Create a New Feature from the <b>start time difference</b> and <b>end time difference</b>

In [20]:
new_feature = []
for start, end in zip(annotations['HORAINICIO'],annotations['HORAFINAL']):   
    if start is None or isinstance(start,pd._libs.tslibs.nattype.NaTType) or end is None or isinstance(end,pd._libs.tslibs.nattype.NaTType):
        new_feature.append(None)
    else:
        start = start.time()
        end = end.time()
        new_feature.append(datetime.datetime.combine(datetime.date.today(), end) - datetime.datetime.combine(datetime.date.today(), start))

In [21]:
annotations['HORADIFERENCA'] = new_feature

Create a New Feature from the <b>start timer difference</b> and <b>end timer difference</b>

In [22]:
new_feature = []
for start, end in zip(annotations['CRONOMETROINICIO'],annotations['CRONOMETROFINAL']):
    if start is None or isinstance(start,pd._libs.tslibs.nattype.NaTType) or end is None or isinstance(end,pd._libs.tslibs.nattype.NaTType):
        new_feature.append(None)
    else:
        new_feature.append(datetime.datetime.combine(datetime.date.today(), end) - datetime.datetime.combine(datetime.date.today(), start))

In [23]:
annotations['CRONOMETRODIFERENCA'] = new_feature

Cast the Timestamp type to datetime

In [24]:
annotations['HORAINICIO'] = annotations['HORAINICIO'].apply(lambda x: x.to_pydatetime())
annotations['HORAFINAL'] = annotations['HORAFINAL'].apply(lambda x: x.to_pydatetime())

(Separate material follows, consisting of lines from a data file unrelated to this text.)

import Literature.NumberTheory.LFunctions.ZetaArgSIntegralLowHeight
import Literature.NumberTheory.LFunctions.RiemannSiegelThetaSmallHeight
import Literature.Analysis.ValidatedNumerics.IntervalLogArctan
import Literature.Analysis.SpecialFunctions.LogPiBounds
import HarnessLib

/-!
# RH-FREE — Brent–Platt–Trudgian's standing condition (2.9) on `[2π, 168π]` by a kernel-checked interval computation over the certified zeros: DISCHARGE of `BrentPlattTrudgian2021_eq29`; `S₁(168π) ∈ [−0.98663, −0.9866]` and Simonič's unconditional `|S₁(t)| ≤ 0.059 log t + 3.054` (`t ≥ 1`) («nothing here bears on the truth of RH»)

Topic `Literature/NumberTheory/LFunctions` (RH literature-typing tranche 1, L4 "explicit zero
statistics", gen 8; computational lane: one `native_decide` evaluation declared to the gate, on top of
the tree's certified first `2000` zeros `SchoenfeldZerosLow.lean` and Trudgian's numerics, themselves
`native_decide` certificates). Label: **RH-FREE**. THEOREMS plus the computable test functions they
evaluate; NO named fact (D-0026). Nothing here bears on the truth of RH.

Brent–Platt–Trudgian, Math. Comp. 90 (2021), §2, eq. (2.9) and the sentence after it: "From
[Trudgian 2011], `|S₁(T) − c₀| ≤ A₀ + A₁ log T` (2.9) for all `T ≥ 168π`, where `c₀ = S₁(168π)`,
`A₀ = 2.067`, `A₁ = 0.059`. However, a small computation shows that (2.9) also holds for
`T ∈ [2π, 168π]`." This is the named fact `Literature.NumberTheory.LFunctions.BrentPlattTrudgian2021_eq29`
(`ZetaZeroSumsLehmanExplicit.lean`): `∀ T ≥ 2π, |∫_{168π}^T S(t) dt| ≤ 2.067 + 0.059 log T`. Here the
"small computation" is carried out IN THE KERNEL'S ARITHMETIC (scale `2⁶⁴`, the tree's verified
interval engine `Literature.Analysis.ValidatedNumerics.NumericsMP.MI` with its `logPos`):

* the interval `[2π, 168π]` is covered by `2087` cells `[2π, 6.5]`, `[k/4, (k+1)/4]` (`26 ≤ k ≤ 2110`),
  `[527.75, 168π]`; on a cell `[a, b]` the analytic reduction
  `Literature.NumberTheory.LFunctions.abs_integral_zetaArgS_le_of_cell` (`ZetaArgSIntegralLowHeight.lean`)
  asks for: enclosures of `π∫_b^{168π} S = π Σ_{j<2000} max(0, 168π − max(γ_j, b)) − (Θ(168π) − Θ(b))
  − π(168π − b) ± 0.007` (`Literature.NumberTheory.LFunctions.abs_pi_mul_integral_zetaArgS_sub_closedForm_le`;
  the `γ_j` from the certified brackets `[a_j, a_j+1]·2⁻²⁴⁰`, hence `[⌊a_j/2¹⁷⁶⌋, ⌊a_j/2¹⁷⁶⌋+2]·2⁻⁶⁴`),
  of `θ₀(a) = (a/2)log(a/2π) − a/2 − π/8`, of `π(2.067 + 0.059 log a)`, and the counts
  `N⁻ = #{j : (⌊a_j/2¹⁷⁶⌋+2) ≤ 2⁶⁴a} ≤ N(a)`, `N(b) ≤ N⁺ = #{j : ⌊a_j/2¹⁷⁶⌋ ≤ 2⁶⁴b}`; the test is
  `J⁺ + ¼ max(0, πN⁺ − θ⁻ − π) ≤ C⁻` and `−J⁻ + ¼ max(0, θ⁺ + π − πN⁻) ≤ C⁻`
  (`S1LowNumerics.cellOk`); all `2087` cells pass (`S1LowNumerics.checkAll_eq_true`, `native_decide`),
  with margins `≥ 1.5` in a bound `≥ 2.17` (`∫_T^{168π} S` ranges over `[−0.84, 0.51]`);
* `abs_integral_zetaArgS_from_168pi_le_of_le_168pi` — **for `2π ≤ T ≤ 168π`,
  `|∫_{168π}^T S(t) dt| ≤ 2.067 + 0.059 log T`**;
* `BrentPlattTrudgian2021_eq29_holds : BrentPlattTrudgian2021_eq29` — the DISCHARGE (the range
  `T > 168π` is Trudgian 2011, Thm 2.2, the tree's theorem, via
  `Literature.NumberTheory.LFunctions.abs_integral_zetaArgS_from_168pi_le_of_le`).

* (appended) **`S₁` at small height and Simonič's (1.7).** Simonič, J. Number Theory 231 (2022),
  eq. (1.7): "`|S₁(t)| ≤ 0.059 log t + 3.054` for `t ≥ 1`", with the footnote "This follows from
  [Trudgian], and the fact that `|S₁(168π)| ≤ 0.987` and (1.7) is true for `1 ≤ t ≤ 168π`." Both
  numerical inputs are certified here: `πS₁(T)` for `T ≤ 14` is the closed form of
  `Literature.NumberTheory.LFunctions.abs_pi_mul_integral_zetaArgS_small_le`
  (`RiemannSiegelThetaSmallHeight.lean`: shifted Stirling series of `log Γ`, error `3.6·10⁻⁸T²/4`),
  evaluated in complex box arithmetic (`MC`, `logUpper`) at `T = k/8`, `8 ≤ k ≤ 50`, and at `T = 2π`;
  `π∫_{2π}^{168π} S` is the sharp closed form
  `Literature.NumberTheory.LFunctions.abs_pi_mul_integral_zetaArgS_sub_closedForm_le_sharp` (error
  `1.6·10⁻⁵`). Results (`S1LowNumerics.s1Checks_eq_true`, `native_decide`, a few seconds):
  `zetaArgS1_168pi_bounds` — **`S₁(168π) ∈ [−0.98663, −0.9866]`**; `abs_zetaArgS1_168pi_le` —
  `|S₁(168π)| ≤ 0.987`; `abs_zetaArgS1_le_of_le_two_pi` — `|S₁(t)| ≤ 3.054` on `[1, 2π]` (grid step
  `1/8`, `|πS| ≤ π + 2.7·6.375` below the first zero); `abs_zetaArgS1_le` — **Simonič's (1.7),
  `|S₁(t)| ≤ 0.059 log t + 3.054` for all `t ≥ 1`** (for `t ≥ 2π`: `0.987 + (2.9)`). This is the
  unconditional input by which `Simonic2022_cor1_S1_v2` reduces to `Simonic2022_thm1_S1`
  (`ZetaArgRHExplicit.lean`, module docstring).

## References

* A. Simonič, *On explicit estimates for S(t), S₁(t), and ζ(1/2+it) under the Riemann Hypothesis*,
  J. Number Theory 231 (2022) 464–491, eq. (1.7) and its footnote. [Simonic2022]
* R. P. Brent, D. J. Platt, T. S. Trudgian, *The mean square of the error term in the prime number
  theorem*, Math. Comp. 90 (2021) 2923–2935 (arXiv:2008.06140), §2 eq. (2.9). [BrentPlattTrudgian2021]
* T. S. Trudgian, *Improvements to Turing's method*, Math. Comp. 80 (2011) 2259–2279, Thm 2.2. [Trudgian2011]
* A. M. Odlyzko, H. J. J. te Riele, J. reine angew. Math. 357 (1985), §4.2 (the first `2000` zeros;
  the tree's certificate). [OdlyzkoTeRiele1985]
-/

noncomputable section
import Summits.ABC.ABC.Theorems.CuspFieldPencilGoldenFromNFPencil
import Summits.ABC.ABC.Theorems.CuspFieldPencilNFPencilThreeForms
import Summits.ABC.ABC.Theorems.CuspFieldPencilNFPencilOfScoones
import Summits.ABC.ABC.Theorems.GaussianTwoDivisionOfNFPencil
import Literature.Barriers.ABC.BakerMethodBounds
import Mathlib.NumberTheory.Padics.PadicIntegers
import HarnessLib

/-!
# Sketch (stub-ideation k=1, GEN 2): helper statements for `stub_conjugateCuspTriple`
(crux stmt-ABC-26026 `GoldenCuspShadow`, route CuspFieldPencil).  Self-contained (restates the gen-1
`Sig` / `ThreeFormsNF` verbatim so it does not import a Cruxes/ workfile).  Statements + cheap algebra
proved; the NF lemma and the P-form arithmetic are `sorry` (prover work).  Not a Theorems file.
-/

set_option linter.dupNamespace false

namespace Summit.ABC.ABC.Cruxes.GoldenCuspShadow.SideaK1G2

open NumberField UniqueFactorizationMonoid UniqueFactorizationDomain QuadraticAlgebra Literature.Barriers.ABC
open Summit.ABC.ABC.Theorems (GoldenField.golden_fact GoldenField.numberField GoldenField.isIntegral_omega
  GoldenField.finrank_eq_two GoldenField.ringOfIntegers_isPrincipalIdealRing)

/-! ## 0. The registered stub and the gen-1 door (verbatim copies of k1's `Sig`, `ThreeFormsNF`) -/

/-- The registered stub signature, verbatim. -/
def Sig : Prop :=
  ∀ ε : ℝ, 0 < ε → ∃ κ : ℝ, ∀ u w : ℤ, IsCoprime u w → u * w * (u ^ 2 - 11 * u * w - w ^ 2) ≠ 0 → Real.log (max (|(u : ℝ)|) (|(w : ℝ)|)) ≤ κ * (((UniqueFactorizationMonoid.radical (u * w * (u ^ 2 - 11 * u * w - w ^ 2))).natAbs : ℕ) : ℝ) ^ (ε : ℝ) * ((((UniqueFactorizationMonoid.radical (u ^ 2 - 11 * u * w - w ^ 2)).natAbs : ℕ) : ℝ) ^ (2 / 3 : ℝ) * (min (((UniqueFactorizationMonoid.radical u).natAbs : ℕ) : ℝ) (((UniqueFactorizationMonoid.radical w).natAbs : ℕ) : ℝ)) ^ (2 / 3 : ℝ))

/-- The three-forms NF pencil bound (exponent `1/3 + ε`), = conclusion of
`NFPencilThreeForms.threeForms_of_scoones2021` = `NFPencilBound` at `k = 3`. -/
def ThreeFormsNF : Prop :=
  ∀ (K : Type) [Field K] [NumberField K], IsPrincipalIdealRing (𝓞 K) →
    ∀ (α β : Fin 3 → 𝓞 K), (∀ i j, i ≠ j → α i * β j ≠ α j * β i) → ∀ ε : ℝ, 0 < ε →
      ∃ C : ℝ, ∀ u w : ℤ, IsCoprime u w →
        (∏ i, (α i * (u : 𝓞 K) + β i * (w : 𝓞 K))) ≠ 0 →
          Real.log ((max |u| |w| : ℤ) : ℝ) ≤ C *
            ((∏ i, Ideal.absNorm (Ideal.span {α i * (u : 𝓞 K) + β i * (w : 𝓞 K)}).radical : ℕ) : ℝ) ^
              (1 / (3 : ℝ) + ε)

theorem threeFormsNF_of_scoones2021
    (hS : Literature.NumberTheory.DiophantineGeometry.scoones2021_abcNumberField_classNumberOne) :
    ThreeFormsNF :=
  Summit.ABC.ABC.Theorems.NFPencilThreeForms.threeForms_of_scoones2021 hS

/-- The one-sided bound with third form `w` (k1's `side_w` conclusion). -/
def SideW : Prop :=
  ∀ ε : ℝ, 0 < ε → ∃ C : ℝ, ∀ u w : ℤ, IsCoprime u w →
    u * w * (u ^ 2 - 11 * u * w - w ^ 2) ≠ 0 →
      Real.log (max (|(u : ℝ)|) (|(w : ℝ)|)) ≤ C *
        (((radical (u ^ 2 - 11 * u * w - w ^ 2)).natAbs * (radical w).natAbs : ℕ) : ℝ) ^
          (2 / 3 + ε : ℝ)

/-- The one-sided bound with third form `u` (k1's `side_u` conclusion). -/
def SideU : Prop :=
  ∀ ε : ℝ, 0 < ε → ∃ C : ℝ, ∀ u w : ℤ, IsCoprime u w →
    u * w * (u ^ 2 - 11 * u * w - w ^ 2) ≠ 0 →
      Real.log (max (|(u : ℝ)|) (|(w : ℝ)|)) ≤ C *
        (((radical (u ^ 2 - 11 * u * w - w ^ 2)).natAbs * (radical u).natAbs : ℕ) : ℝ) ^
          (2 / 3 + ε : ℝ)

/-! ## 1. PLAN A algebra (all proved): the `k = 3` golden dictionary for the Gaussian template
`GaussianOfNFPencil.log_max_le_of_nfPencilBound` (ζ ↦ θ, 2 ↦ 5(2θ−1), u²+w² ↦ Q). -/

/-- 3-form product: `(u + β₂w)(u + β₃w)·w = Q·w` (template's `prod_forms`). -/
theorem prod_forms_w {R : Type*} [CommRing R] (θ u w β₂ β₃ : R) (h₂ : β₂ = -3 - 5 * θ)
    (h₃ : β₃ = -8 + 5 * θ) (hθ : θ * θ = θ + 1) :
    ∏ i : Fin 3, ((![1, 1, 0] : Fin 3 → R) i * u + (![β₂, β₃, 1] : Fin 3 → R) i * w) =
      (u ^ 2 - 11 * u * w - w ^ 2) * w := by
  rw [Fin.prod_univ_three]
  simp only [Matrix.cons_val_zero, Matrix.cons_val_one, Matrix.cons_val]
  rw [h₂, h₃]
  linear_combination (-(25 : R) * w ^ 3) * hθ

/-- `(5(2θ−1))² = 125` (the constant `2` of the template has `2² = 4`; here `N(5√5) = 125`). -/
theorem sqrtFive_mul_self {R : Type*} [CommRing R] (θ : R) (hθ : θ * θ = θ + 1) :
    (5 * (2 * θ - 1)) * (5 * (2 * θ - 1)) = (125 : R) := by
  linear_combination (100 : R) * hθ

/-- `5(2θ−1) ≠ 0` in any char-0 domain with `θ² = θ + 1` (template's `h20 : (2 : 𝓞 K) ≠ 0`). -/
theorem sqrtFive_ne_zero {R : Type*} [CommRing R] [IsDomain R] [CharZero R] (θ : R)
    (hθ : θ * θ = θ + 1) : (5 * (2 * θ - 1) : R) ≠ 0 := by
  intro h
  have h125 := sqrtFive_mul_self θ hθ
  rw [h, mul_zero] at h125
  norm_num at h125

/-- `β₂ ≠ β₃` (template's `hneg : -ζ ≠ ζ`): `β₃ − β₂ = 5(2θ−1) ≠ 0`. -/
theorem beta_ne {R : Type*} [CommRing R] [IsDomain R] [CharZero R] (θ β₂ β₃ : R)
    (h₂ : β₂ = -3 - 5 * θ) (h₃ : β₃ = -8 + 5 * θ) (hθ : θ * θ = θ + 1) : β₂ ≠ β₃ := by
  intro h
  apply sqrtFive_ne_zero θ hθ
  rw [h₂, h₃] at h
  linear_combination (-1 : R) * h

/-- `gcd(u,w) = 1 ⇒ Q ⟂ w` (template's `isRelPrime_sq_add_sq`), by name from the golden file. -/
theorem isRelPrime_Q_w {u w : ℤ} (h : IsCoprime u w) :
    IsRelPrime (u ^ 2 - 11 * u * w - w ^ 2) w :=
  (Summit.ABC.ABC.Theorems.GoldenFromNFPencil.isCoprime_quadForm_right h).symm.isRelPrime

/-! ## 2. PLAN A, the one NF lemma (port of the template; `sorry` = prover work, ≈ 80 lines) -/

/-- **H3 (golden side-`w` bound, template shape).** Over a class-number-one quadratic field containing
`θ` with `θ² = θ + 1`: from `ThreeFormsNF` on the forms `u + β₂w, u + β₃w, w`,
`log max(|u|,|w|) ≤ C · rad(Q·w)^{2/3+ε}` (`∏ Gᵢ ≤ N(5√5)·rad(Qw)²`, `1/3+ε/2 ↦ 2/3+ε`).
Port of `GaussianOfNFPencil.log_max_le_of_nfPencilBound` line by line. -/
theorem goldenSideW (h3 : ThreeFormsNF) (K : Type) [Field K] [NumberField K]
    (hPID : IsPrincipalIdealRing (𝓞 K)) (θ : 𝓞 K) (hθ : θ * θ = θ + 1)
    (hdeg : Module.finrank ℚ K = 2) (ε : ℝ) (hε : 0 < ε) :
    ∃ C : ℝ, 0 ≤ C ∧ ∀ u w : ℤ, IsCoprime u w → w ≠ 0 → u ^ 2 - 11 * u * w - w ^ 2 ≠ 0 →
      Real.log ((max |u| |w| : ℤ) : ℝ) ≤
        C * (((radical ((u ^ 2 - 11 * u * w - w ^ 2) * w)).natAbs : ℕ) : ℝ) ^ (2 / 3 + ε : ℝ) := by
  sorry

/-- H3 ⇒ k1's `side_w` shape at `K = ℚ(√5)` (`QuadraticAlgebra ℚ 1 1`, `GoldenField.*` API):
casts only (`radical_mul` + `Int.natAbs_mul`, `push_cast` on `max`). -/
theorem sideW_of_goldenSideW
    (H : ∀ (K : Type) [Field K] [NumberField K], IsPrincipalIdealRing (𝓞 K) → ∀ θ : 𝓞 K,
      θ * θ = θ + 1 → Module.finrank ℚ K = 2 → ∀ ε : ℝ, 0 < ε →
      ∃ C : ℝ, 0 ≤ C ∧ ∀ u w : ℤ, IsCoprime u w → w ≠ 0 → u ^ 2 - 11 * u * w - w ^ 2 ≠ 0 →
        Real.log ((max |u| |w| : ℤ) : ℝ) ≤
          C * (((radical ((u ^ 2 - 11 * u * w - w ^ 2) * w)).natAbs : ℕ) : ℝ) ^ (2 / 3 + ε : ℝ)) :
    SideW := by
  intro ε hε
  haveI hfact : Fact (∀ r : ℚ, r ^ 2 ≠ (1 : ℚ) + 1 * r) := ⟨GoldenField.golden_fact⟩
  haveI : NumberField (QuadraticAlgebra ℚ (1 : ℚ) 1) := GoldenField.numberField
  obtain ⟨C, -, hC⟩ := H (QuadraticAlgebra ℚ (1 : ℚ) 1)
    GoldenField.ringOfIntegers_isPrincipalIdealRing ⟨ω, GoldenField.isIntegral_omega⟩
    Summit.ABC.ABC.Theorems.GoldenFromNFPencil.theta_mul_theta GoldenField.finrank_eq_two ε hε
  refine ⟨C, fun u w hcop hne => ?_⟩
  have hw : w ≠ 0 := fun h => hne (by rw [h]; ring)
  have hQ : u ^ 2 - 11 * u * w - w ^ 2 ≠ 0 := fun h => hne (by rw [h]; ring)
  have h := hC u w hcop hw hQ
  rw [radical_mul (isRelPrime_Q_w hcop), Int.natAbs_mul] at h
  have hmax : ((max |u| |w| : ℤ) : ℝ) = max (|(u : ℝ)|) (|(w : ℝ)|) := by push_cast; rfl
  rw [hmax] at h
  exact h

/-- **H3u from H3w by the symmetry `(u, w) ↦ (w, −u)`** (`Q ↦ −Q`, `uwQ` invariant, `radical_neg`,
`max_comm`): no second NF computation. PROVED. -/
theorem sideU_of_sideW (hw : SideW) : SideU := by
  intro ε hε
  obtain ⟨C, hC⟩ := hw ε hε
  refine ⟨C, fun u w hcop hne => ?_⟩
  have hcop' : IsCoprime w (-u) := hcop.symm.neg_right
  have hne' : w * (-u) * (w ^ 2 - 11 * w * (-u) - (-u) ^ 2) ≠ 0 := by
    have e : w * (-u) * (w ^ 2 - 11 * w * (-u) - (-u) ^ 2) =
        u * w * (u ^ 2 - 11 * u * w - w ^ 2) := by ring
    rw [e]; exact hne
  have h := hC w (-u) hcop' hne'
  have hQ : w ^ 2 - 11 * w * (-u) - (-u) ^ 2 = -(u ^ 2 - 11 * u * w - w ^ 2) := by ring
  rw [hQ, radical_neg, radical_neg, Int.cast_neg, abs_neg, max_comm] at h
  exact h

/-! ## 3. PLAN B helper: third-largest norm ≤ cube root of the product (Győry 2019 `P′`-form) -/

/-- For any three distinct indices the least of their values, cubed, is at most the full product
(all values `≥ 1`): `P′_S³ ≤ N₁N₂N₃ ≤ ∏_{𝔭∈S} N𝔭`. -/
theorem min_three_pow_le_prod {ι : Type*} [DecidableEq ι] {s : Finset ι} {f : ι → ℕ}
    (h1 : ∀ x ∈ s, 1 ≤ f x) {a b c : ι} (ha : a ∈ s) (hb : b ∈ s) (hc : c ∈ s)
    (hab : a ≠ b) (hac : a ≠ c) (hbc : b ≠ c) :
    (min (f a) (min (f b) (f c))) ^ 3 ≤ ∏ x ∈ s, f x := by
  have hsub : ({a, b, c} : Finset ι) ⊆ s := by
    intro x hx
    simp only [Finset.mem_insert, Finset.mem_singleton] at hx
    rcases hx with rfl | rfl | rfl <;> assumption
  have hm1 : min (f a) (min (f b) (f c)) ≤ f a := min_le_left _ _
  have hm2 : min (f a) (min (f b) (f c)) ≤ f b := (min_le_right _ _).trans (min_le_left _ _)
  have hm3 : min (f a) (min (f b) (f c)) ≤ f c := (min_le_right _ _).trans (min_le_right _ _)
  calc (min (f a) (min (f b) (f c))) ^ 3
        = min (f a) (min (f b) (f c)) * (min (f a) (min (f b) (f c)) *
            min (f a) (min (f b) (f c))) := by ring
    _ ≤ f a * (f b * f c) := Nat.mul_le_mul hm1 (Nat.mul_le_mul hm2 hm3)
    _ = ∏ x ∈ ({a, b, c} : Finset ι), f x := by
        rw [Finset.prod_insert (by simp [hab, hac]), Finset.prod_insert (by simp [hbc]),
          Finset.prod_singleton]
    _ ≤ ∏ x ∈ s, f x :=
        Finset.prod_le_prod_of_subset_of_one_le' hsub (fun x hx _ => h1 x hx)

/-! ## 4. PLAN C: the golden `P`-form (Stewart–Yu Thm 2 shape for the pencil `u, w, u²−11uw−w²`) -/

/-- `P(n)` for an integer: largest prime factor of `|n|` (`P(0) = P(±1) = 1`), tree's
`Literature.Barriers.ABC.largestPrimeFactor`. -/
def P (n : ℤ) : ℕ := largestPrimeFactor n.natAbs

/-- **GoldenPForm** — `log max(|u|,|w|) ≤ κ_δ · R^δ · min{P(u), P(w), P(Q)}` for coprime `u, w`,
`R = rad(uwQ)`: the pencil analogue of `stewartYu2001_thm2` (`p′ = min P`, ℚ, PROVED in tree) —
member `u`/`w` via the ℚ-identities `u(u−11w) = Q + w²`, `w(11u+w) = u² − Q` (kernel `Y07Odd/Y07Two`),
member `Q` via split primes of `ℚ(√5)` with the one unit `β₃` adjoined (NOT in tree: see `Y07GoldenUnit`). -/
def GoldenPForm : Prop :=
  ∀ δ : ℝ, 0 < δ → ∃ κ : ℝ, ∀ u w : ℤ, IsCoprime u w → u * w * (u ^ 2 - 11 * u * w - w ^ 2) ≠ 0 →
    Real.log (max (|(u : ℝ)|) (|(w : ℝ)|)) ≤ κ *
      (((radical (u * w * (u ^ 2 - 11 * u * w - w ^ 2))).natAbs : ℕ) : ℝ) ^ δ *
        ((min (P u) (min (P w) (P (u ^ 2 - 11 * u * w - w ^ 2))) : ℕ) : ℝ)

/-- The member-own bounds the tree's kernel gives NOW (from `Y07Odd`, `Y07Two` and the squaring trick of
`KummerThird.placeBound_c_of_y07At`): `log|u| ≤ κ R^δ P(u) log log H`-type, typed without the `log log`. -/
def GoldenOwnMemberBound : Prop :=
  ∀ δ : ℝ, 0 < δ → ∃ κ : ℝ, ∀ u w : ℤ, IsCoprime u w → u * w * (u ^ 2 - 11 * u * w - w ^ 2) ≠ 0 →
    Real.log (|(u : ℝ)|) ≤ κ *
      (((radical (u * w * (u ^ 2 - 11 * u * w - w ^ 2))).natAbs : ℕ) : ℝ) ^ δ * (P u : ℝ) ∧
    Real.log (|(w : ℝ)|) ≤ κ *
      (((radical (u * w * (u ^ 2 - 11 * u * w - w ^ 2))).natAbs : ℕ) : ℝ) ^ δ * (P w : ℝ)

/-- **The missing kernel statement (p-adic half):** `Y07Odd` with ONE fixed quadratic unit `λ`
(root of `X² + 11X − 1`, i.e. `β₃ = −8 + 5θ`) adjoined, at primes `p ∤ 10` where `λ ∈ ℤ_p` (= `p` split
in `ℚ(√5)`): `ord_p(λ^{e₀} ∏ q^{e_q} − 1)·log p < c^{#S+1} (p/log p)(log p + log B + log log A) ∏ log q`. -/
def Y07GoldenUnit : Prop :=
  ∃ c₆ : ℝ, ∀ (p : ℕ) [Fact p.Prime], p ≠ 2 → p ≠ 5 → ∀ (lam : ℤ_[p]), lam ^ 2 + 11 * lam - 1 = 0 →
    ∀ (S : Finset ℕ), (∀ q ∈ S, q.Prime) → p ∉ S → S.Nonempty → ∀ (e : ℕ → ℤ) (e₀ : ℤ) (B : ℝ),
      3 ≤ B → (∀ q ∈ S, (|e q| : ℝ) ≤ B) → (|e₀| : ℝ) ≤ B →
      (lam : ℚ_[p]) ^ e₀ * (∏ q ∈ S, (q : ℚ_[p]) ^ e q) - 1 ≠ 0 →
        ((((lam : ℚ_[p]) ^ e₀ * (∏ q ∈ S, (q : ℚ_[p]) ^ e q) - 1).valuation : ℤ) : ℝ) * Real.log p <
          c₆ ^ (S.card + 1) * ((p : ℝ) / Real.log p) *
            (Real.log p + Real.log B + Real.log (Real.log ((max 4 (S.sup id) : ℕ) : ℝ))) *
            ∏ q ∈ S, Real.log (q : ℝ)

/-- `5`-adic bookkeeping (elementary): for coprime `u, w`, `5⁴ ∤ u² − 11uw − w²`
(`ord_{√5}(u + β₂w) ∈ {0, 2, 3}`), so the ramified prime never needs a linear form. -/
theorem pow_five_four_not_dvd_Q {u w : ℤ} (h : IsCoprime u w) :
    ¬ ((5 : ℤ) ^ 4 ∣ u ^ 2 - 11 * u * w - w ^ 2) := by
  sorry

/-- Payoff 1: the `P`-form gives the registered stub (`min{P u, P w, P Q} ≤ min(q, m) ≤ q^{2/3} m^{2/3}`,
`q = rad Q ≥ 1`, `m = min(rad u, rad w) ≥ 1`). Real arithmetic only. -/
theorem sig_of_goldenPForm (h : GoldenPForm) : Sig := by
  sorry

/-- Payoff 2: the `P`-form gives the CRUX with exponent `1/3 + ε` (better than the thesis' `1/2`):
`min{P u, P w, P Q}³ ≤ P(u)P(w)P(Q) ≤ rad u · rad w · rad Q = R`. -/
theorem goldenCuspShadow_third_of_goldenPForm (h : GoldenPForm) :
    ∀ ε : ℝ, 0 < ε → ∃ κ : ℝ, ∀ u w : ℤ, IsCoprime u w → u * w * (u ^ 2 - 11 * u * w - w ^ 2) ≠ 0 →
      Real.log (max (|(u : ℝ)|) (|(w : ℝ)|)) ≤ κ *
        (((radical (u * w * (u ^ 2 - 11 * u * w - w ^ 2))).natAbs : ℕ) : ℝ) ^ (1 / 3 + ε : ℝ) := by
  sorry

/-- … hence `GoldenCuspShadow` itself (`R^{1/3+ε} ≤ R^{1/2+ε}`, `R ≥ 1`). -/
theorem goldenCuspShadow_of_goldenPForm (h : GoldenPForm) :
    Summit.ABC.ABC.Theses.CuspFieldPencil.GoldenCuspShadow := by
  sorry

end Summit.ABC.ABC.Cruxes.GoldenCuspShadow.SideaK1G2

Unify the many Annotations into Specified Categories

In [25]:
unifyAnnotation = {
    'baseline':[
        'Linha de base sensores (5min)',
        'Linha de base sensores'
    ],
    
    'tsst':[
        'Fala livre participante',
        'Instruções fala livre'
    ],
    
    'arithmetic':[
        'Instruções aritmética',
        'Tarefa de aritmética'
    ],
    
    'post_test_sensors_1':[
        'Pós-teste sensores 1'
    ],
    
    'post_test_sensors_2':[
        'Pós-teste sensores 2'
        
    ],
    
    'no_category':[
        'None',
        'Ligou Polar',
        'Ligou Esense',
        'Ligou Bewell',
        'Ligou Bewell 1 – mão',
        'Ligou Bewell 2 – peito',
        'Instruções para coleta da linha de base',
        'Pré-teste instrumentos',
        'Trajeto sala TSST',
        'Instruções para o participante',
        'Saída da sala pesquisadora',
        'Trajeto sala Pós-teste',
        'Saída da sala participante',
        'Pós-teste Instrumentos',
        'Trajeto sala Pós-teste',
        'Coleta Saliva',
        'Coleta Saliva I (-1min)',
        'Coleta Saliva II (+1min)',
        'Coleta Saliva III',
        'Coleta Saliva IV (+30min)',
        'Final – participante liberado',
        'Final - participante liberado',
        'Fim desligar sensores',
        'Fim - desligar sensores',
        'Preparação participante',
        'Fim – desligar sensores'
    ]

}

In [26]:
def mergeConfusingAnnotations(x):
    if x is None:
        return x
    
    x = x.lower().rstrip().lstrip()
    for k in unifyAnnotation.keys():
        if (k.lower() in x) or (x in k.lower()):
            return k
        else:
            for y in unifyAnnotation[k]:
                #print('{0} -> {1} : {2}'.format(x, y.lower(), (y.lower() in x) or (x in y.lower())))
                if (y.lower() in x) or (x in y.lower()):
                    return k
    return None

In [27]:
annotations['CATEGORIACOMPARACAO'] = annotations['CATEGORIA'].apply(lambda x: mergeConfusingAnnotations(x))

In [28]:
b = annotations[['CATEGORIA','CATEGORIACOMPARACAO']]

In [29]:
annotations['CATEGORIA'] = annotations['CATEGORIA'].apply(lambda x: mergeConfusingAnnotations(x))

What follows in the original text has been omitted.